Enfin, et pour conclure, une nouvelle rédigée, il y quelque temps sur cette série d’images — et dont j’ai simplement changé un mot « canicule » pour « confinement » ...

« Il n’y a pas de trame narrative. Du moins pas à l’échelle de leurs existences. Les images se suivent et dessinent des ellipses extensibles à l’infini. Ces moments, d’une rare intensité, sont de loin ceux qu’ils préfèrent. Comme s’entendre dire des confessions informulées à la limite d’un désir toujours repoussé un peu plus loin. Pourtant, dans cet enchevêtrement d’images survivent des destins entremêlés, une impression de déjà-vu, que le simple hasard nimbe d’un voile d’oubli, parfois salvateur, parfois machiavélique. Où en sont-ils ? Avant ou après la catastrophe ? L’image d’une catastrophe philosophiquement consumée mille et une fois qui pourtant, nous interpellent encore et toujours sur nos bouleversements contemporains.
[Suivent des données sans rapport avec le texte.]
import Literature.NumberTheory.EllipticCurves.Kato2004.IwasawaCohomology
import Literature.NumberTheory.GaloisRepresentations.ContinuousCorestrictionRelConj
import Literature.NumberTheory.GaloisRepresentations.AbsGaloisOuterConj
import Literature.NumberTheory.GaloisRepresentations.AbsIntegersEquiv
import HarnessLib

/-!
# Kato 2004 (Astérisque 295) §12.2 (12.2.1) / §13.8: the Iwasawa cohomology `𝐇¹_Γ(T_pW)` EXISTS as a
# `Λ = ℤ_p⟦X⟧`-module — discharge of the named fact `Kato2004.nonempty_iwasawaH1Data` (proofs only)

Topic `NumberTheory/EllipticCurves`, sub-directory `Kato2004` (namespace = path), sibling proof file of
`IwasawaCohomology.lean` (statement file untouched).  Seat `bsd-potss-rkm` (prover, cell `bsd-potss`,
item stmt-BirchSwinnertonDyer-19196 `ReducibleKatoMember`, whose held child 19654
`PublishedInputIwasawaH1Data[T]` is the fact discharged here; the fact is also a K6 input).

## What is proved

`nonempty_iwasawaH1Data_holds : nonempty_iwasawaH1Data` — for every elliptic curve `W/ℚ`, prime `p`,
cyclotomic `κ : ZpExtension ℚ p` and topological generator `γ`, the hypothesis structure
`IwasawaH1Data W p κ γ` of `IwasawaCohomology.lean` is inhabited.  (The hypothesis `κ.IsCyclotomic`
is not used: the construction works for every `ℤ_p`-extension.)

## The construction (Kato §12.2 "the inverse limit is taken with respect to trace maps";
Lang, *Cyclotomic Fields I and II*, Ch. 5 §1 Thm. 1.1 "`Λ = ℤ_p⟦X⟧ → lim← ℤ_p[X]/(h_n)` is an isomorphism")

* `H` := the norm-compatible integral families `(y_n)_n ∈ ∏_n H¹(ℤ_n[1/p], T_pW)`
  (`Kato2004.IsNormCompatible`), i.e. `lim←_n H¹(ℤ_n[1/p], T_pW)` written inside the product;
  `proj n` := the `n`-th coordinate (`proj_mem`, `cores_proj`, `proj_injective`, `proj_surjective`
  are then tautologies).
* The `Λ`-action.  On the level `H¹(ℚ_n, T_pW)` the operator `θ_n = conj_γ` satisfies
  `θ_n^{p^n} = 1`, because `γ^{p^n} ∈ Gal(ℚ̄/ℚ_n)` and inner automorphisms act trivially on `H¹`
  (`conjMap_one_apply_of_mem`, `conjMap_mul_apply_one`; here `conjMap_toLinearMap_pow_eq_one`).
  Hence `X ↦ θ_n − 1` kills the DISTINGUISHED polynomial `ω_n = (X+1)^{p^n} − 1`
  (`isDistinguishedAt_omega`), and `ℤ_p⟦X⟧ → ℤ_p⟦X⟧/(ω_n) ≅ ℤ_p[X]/(ω_n) → End(H¹(ℚ_n, T_pW))`
  (Weierstrass division, Mathlib `Polynomial.IsDistinguishedAt.algEquivQuotient`; Washington Prop. 7.2)
  is a ring homomorphism `ψ_n` with `ψ_n(f) = r(θ_n − 1)` for every polynomial `r ≡ f (mod ω_n)`
  (`exists_ringHom_of_pow_eq_one`).  NO topology on the levels and NO finiteness theorem is needed:
  the continuity of Kato's `Λ`-action is replaced by the algebraic fact `ω_n(θ_n − 1) = 0`.
* The levelwise actions restrict to `H`: they commute with the trace maps because the relative
  corestriction is `Γ_ℚ`-equivariant (`coresLe_conjMap`, file `ContinuousCorestrictionRelConj`) and
  `ω_n ∣ ω_{n+1}` (`span_omega_succ_le`, `map_aeval_apply_of_comp_eq`), and they preserve the integral
  classes (`conjMap_mem_integralH1`: for `y ∈ U ∩ I_𝔓`, `(g·φ)(y) = g φ(g⁻¹ y g)` with
  `g⁻¹ y g ∈ U ∩ I_{g⁻¹𝔓}` — the cocycle-level argument of `coresLe_mem_integralH1`).
* `proj_T_smul` / `proj_C_smul`: `ψ_n(X) = θ_n − 1 = conj_γ − 1` and `ψ_n(C c) = c`.

Everything here is proved; no definition (the datum is built inside the proof), no named fact, no
`instance`, no notation.  HONEST FRAMING: a CONSTRUCTION fact with no arithmetic content (as announced
in the docstring of `nonempty_iwasawaH1Data`); it removes one named input from the trust base of the
Kato-descent routes (K9 / K8-t′ child 19654; K6), nothing more; BSD is not advanced by it.

## References

* K. Kato, *p-adic Hodge theory and values of zeta functions of modular forms*, Astérisque 295 (2004):
  §8.2 and Lemma 8.5 (pp. 180–184), §12.2 (12.2.1) (p. 220), §13.8 (p. 228). [Kato2004Asterisque]
* S. Lang, *Cyclotomic Fields I and II*, GTM 121 (1990), Ch. 5 §1 Thm. 1.1 (`ℤ_p⟦Γ⟧ ≅ lim ℤ_p[X]/(h_n)
  ≅ ℤ_p⟦X⟧`, `h_n = (1+X)^{p^n} − 1` distinguished). [Lang1990]
* L. C. Washington, *Introduction to Cyclotomic Fields*, 2nd ed. (1997), Prop. 7.2 (Weierstrass
  division), Thm. 7.1 (`Λ ≅ lim ℤ_p[Γ_n]`). [Washington1997]
* Tree: `Kato2004/IwasawaCohomology.lean` (`IwasawaH1Data`, `integralH1`, `layerCores`,
  `IsNormCompatible`), `Kato2004/IntegralH1Corestriction.lean` (pattern of `conjMap_mem_integralH1`),
  `GaloisRepresentations/EulerSystem.lean` (`conjMap_one_apply_of_mem`, `conjMap_mul_apply_one`),
  `IwasawaDualModule.lean` / `IwasawaSelmerDualProofs.lean` (the discrete-side analogue
  `nonempty_selmerDualData_holds`).
-/

noncomputable section
import Summits.PneNP.PneNP.Theorems.KarlinRubinMonotoneBlindFormErr
import Summits.PneNP.PneNP.Theorems.KarlinRubinMonotoneBlindDepth3Blind

/-!
# Route KarlinRubin, crux `MonotoneBlind` (stmt-PneNP-18027): MONOTONE AC⁰ IS BLIND (every constant depth)

**Theorem (`karlinRubin_monotoneBlind_constDepth`).** For `0 < δ < 1/2` and all constants `c, d`: no family of
monotone formulas `f_n` of depth `d + 1` on the edge slots of `Kₙ` — alternating layers of unbounded fan-in AND/OR gates
of fan-in `≤ n^c` above single slots (the layered forms `swForm n (d+1)` of `…FormDefs` with `swBnd (n^c) 1`; every
monotone circuit of constant depth and polynomial size unfolds into one, constant `0/1` leaves being empty gates) — has
`Pr_{G(n,1/2)}[f_n] + Pr_{G(n,1/2,⌈n^{1/2-δ}⌉)}[¬ f_n] → 0`. Equivalently (`karlinRubin_constDepth_planted_tendsto_zero`)
quiet families (null acceptance `→ 0`) have planted acceptance `→ 0`: polynomial-size monotone AC⁰ is BLIND to planted
cliques of size `n^{1/2-δ}`, at every constant depth. Depth 2 and the two depth-3 classes are `…DnfBlind`, `…CnfBlind`,
`…Depth3Blind`, `…Pi3Blind`; this file closes stage C of the seat write-up `MonotoneBlind_AC0_announce.md`.

Proof: the depth reduction `swForm_planted_le` / `swErr_le_uniform` along the universe sizes
`m_i = ⌈n^{1 - iη}⌉`, `η = δ/(d+1)`, with vertex cutoff `v₀ = ⌊(E+1)/η⌋ + 1`, `E = cd + c + 2`: every one of the `d`
switching steps costs `≤ 1/n` (`swT_budget`, `swSize_ratio`) and the final narrow CNF costs `≤ 1/n`
(`eventually_swSize_last`), so `Pr_{planted}[f_n] ≤ Pr_{null}[f_n] + (d+1)/n`.

All `--supports stmt-PneNP-18027`; no definitions.
-/

set_option linter.dupNamespace false -- `Summit.PneNP.PneNP.…`: summit = sub-problem (D-0017)

namespace Summit.PneNP.PneNP.Theorems

open Finset Filter Topology
open scoped ENNReal
open Literature.Computability.Complexity
open Literature.Probability.RandomGraphs.PlantedClique

variable {n : ℕ}

/-! ### The sizes are admissible -/

/-- Admissibility of `swSizes` from pointwise facts. [folklore] -/
theorem swSizeOK_swSizes (n : ℕ) (η : ℝ) (v₀ k : ℕ) (hk2 : 2 ≤ k) :
    ∀ (d i : ℕ), (∀ j, j < i + d → swSize n η (j + 1) ≤ swSize n η j) → (∀ j, j ≤ i + d → v₀ ≤ swSize n η j) →
      k ≤ swSize n η (i + d) → swSizeOK v₀ k (swSize n η i) (swSizes n η i d) := by
  intro d
  induction d with
  | zero => intro i _ _ hk; exact ⟨hk2, hk⟩
  | succ d ih =>
    intro i hanti hv hk
    refine ⟨hv (i + 1) (by omega), hanti i (by omega),
      ih (i + 1) (fun j hj => hanti j (by omega)) (fun j hj => hv j (by omega)) ?_⟩
    rwa [show i + 1 + d = i + (d + 1) by omega]

/-- The shrinking condition for `swSizes` from pointwise facts. [folklore] -/
theorem swRatioOK_swSizes (n : ℕ) (η : ℝ) (v₀ E N₀ : ℕ) :
    ∀ (d i : ℕ), (∀ j, j < i + d → swSize n η (j + 1) ^ v₀ * N₀ ^ E ≤ swSize n η j ^ v₀) →
      swRatioOK v₀ E N₀ (swSize n η i) (swSizes n η i d) := by
  intro d
  induction d with
  | zero => intro i _; trivial
  | succ d ih => intro i h; exact ⟨h i (by omega), ih (i + 1) fun j hj => h j (by omega)⟩

/-! ### Pointwise and eventual facts about the sizes -/

/-- The sizes decrease (for `n ≥ 1`, `η ≥ 0`). [folklore] -/
theorem swSize_anti {η : ℝ} (hη : 0 ≤ η) (hn : 1 ≤ n) (j : ℕ) : swSize n η (j + 1) ≤ swSize n η j := by
  have hn1R : (1 : ℝ) ≤ n := by exact_mod_cast hn
  refine Nat.ceil_mono (Real.rpow_le_rpow_of_exponent_le hn1R ?_)
  push_cast
  nlinarith

/-- The sizes are antitone (for `n ≥ 1`, `η ≥ 0`). [folklore] -/
theorem swSize_le_swSize {η : ℝ} (hη : 0 ≤ η) (hn : 1 ≤ n) (j : ℕ) : ∀ t : ℕ, swSize n η (j + t) ≤ swSize n η j := by
  intro t
  induction t with
  | zero => exact le_rfl
  | succ t ih => exact (swSize_anti hη hn (j + t)).trans ih

/-- **One switching step gains `n^E`**: `⌈n^{1-(j+1)η}⌉^{v₀} n^E ≤ ⌈n^{1-jη}⌉^{v₀}` once `η v₀ ≥ E + 1`,
`(j+1) η ≤ 1` and `n ≥ 2^{v₀}`. [folklore] -/
theorem swSize_ratio {η : ℝ} {E v₀ : ℕ} (hgap : (E : ℝ) + 1 ≤ η * v₀) (hn : 2 ^ v₀ ≤ n) (j : ℕ)
    (hj : ((j : ℝ) + 1) * η ≤ 1) : swSize n η (j + 1) ^ v₀ * n ^ E ≤ swSize n η j ^ v₀ := by
  have hn1 : 1 ≤ n := le_trans (Nat.one_le_two_pow) hn
  have hnR : (0 : ℝ) < n := by exact_mod_cast hn1
  have hn1R : (1 : ℝ) ≤ n := by exact_mod_cast hn1
  set a : ℝ := 1 - ((j : ℝ) + 1) * η with ha
  set b : ℝ := 1 - (j : ℝ) * η with hb
  have ha0 : 0 ≤ a := by rw [ha]; linarith
  have hna1 : (1 : ℝ) ≤ (n : ℝ) ^ a := Real.one_le_rpow hn1R ha0
  have hceil : (⌈(n : ℝ) ^ a⌉₊ : ℝ) ≤ 2 * (n : ℝ) ^ a := by
    have := Nat.ceil_lt_add_one (zero_le_one.trans hna1); linarith
  have h2v : (2 : ℝ) ^ v₀ ≤ (n : ℝ) ^ (η * v₀ - E) := by
    calc (2 : ℝ) ^ v₀ = ((2 ^ v₀ : ℕ) : ℝ) := by push_cast; ring
      _ ≤ n := by exact_mod_cast hn
      _ = (n : ℝ) ^ (1 : ℝ) := (Real.rpow_one _).symm
      _ ≤ (n : ℝ) ^ (η * v₀ - E) := Real.rpow_le_rpow_of_exponent_le hn1R (by linarith)
  have hreal : (((swSize n η (j + 1) ^ v₀ * n ^ E : ℕ)) : ℝ) ≤ ((swSize n η j ^ v₀ : ℕ) : ℝ) := by
    unfold swSize
    push_cast
    rw [← ha, ← hb]
    calc (⌈(n : ℝ) ^ a⌉₊ : ℝ) ^ v₀ * (n : ℝ) ^ E ≤ (2 * (n : ℝ) ^ a) ^ v₀ * (n : ℝ) ^ E := by gcongr
      _ = 2 ^ v₀ * (n : ℝ) ^ (a * v₀ + E) := by
          rw [mul_pow, Real.rpow_add hnR, Real.rpow_mul hnR.le, Real.rpow_natCast, Real.rpow_natCast]; ring
      _ ≤ (n : ℝ) ^ (η * v₀ - E) * (n : ℝ) ^ (a * v₀ + E) := by gcongr
      _ = ((n : ℝ) ^ b) ^ v₀ := by
          rw [← Real.rpow_add hnR, ← Real.rpow_natCast, ← Real.rpow_mul hnR.le]
          congr 1; rw [ha, hb]; ring
      _ ≤ (⌈(n : ℝ) ^ b⌉₊ : ℝ) ^ v₀ := by gcongr; exact Nat.le_ceil _
  exact_mod_cast hreal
—  Feignons-nous l’appréhension de la catastrophe ou oublions-nous tout simplement qu’elle a déjà eu lieu ?
—  Reproduite à l’infini… comme la photographie qui répète mécaniquement ce qui ne pourra jamais se répéter existentiellement.
—  Tu penses à Barthes ? Le
 punctum d’un événement, d’une photo qui, au hasard, pointe, blesse, meurtrit…
—  Je n’ai pas dormi cette nuit, ce confinement va nous tuer, lentement mais sûrement… (silence).
—  N’y a-t-il pas dans l’accumulation de ces catastrophes en chaîne la possibilité d’une extension du désir ?
—  Un « en deçà » du « ça été »… hum… ça me plaît.
—  Ou encore : la chute n’est-elle pas ce mouvement sublimé par lequel se met en jeu le ressort dynamique propre à tout désir esthétique ?
—  On ne mourra donc jamais… Tu sais qu’une hirondelle pouvait parcourir 10 000 kilomètres avec seulement quelques grammes de graisse comme carburant ?
—  C’est tout simplement magique
 darling …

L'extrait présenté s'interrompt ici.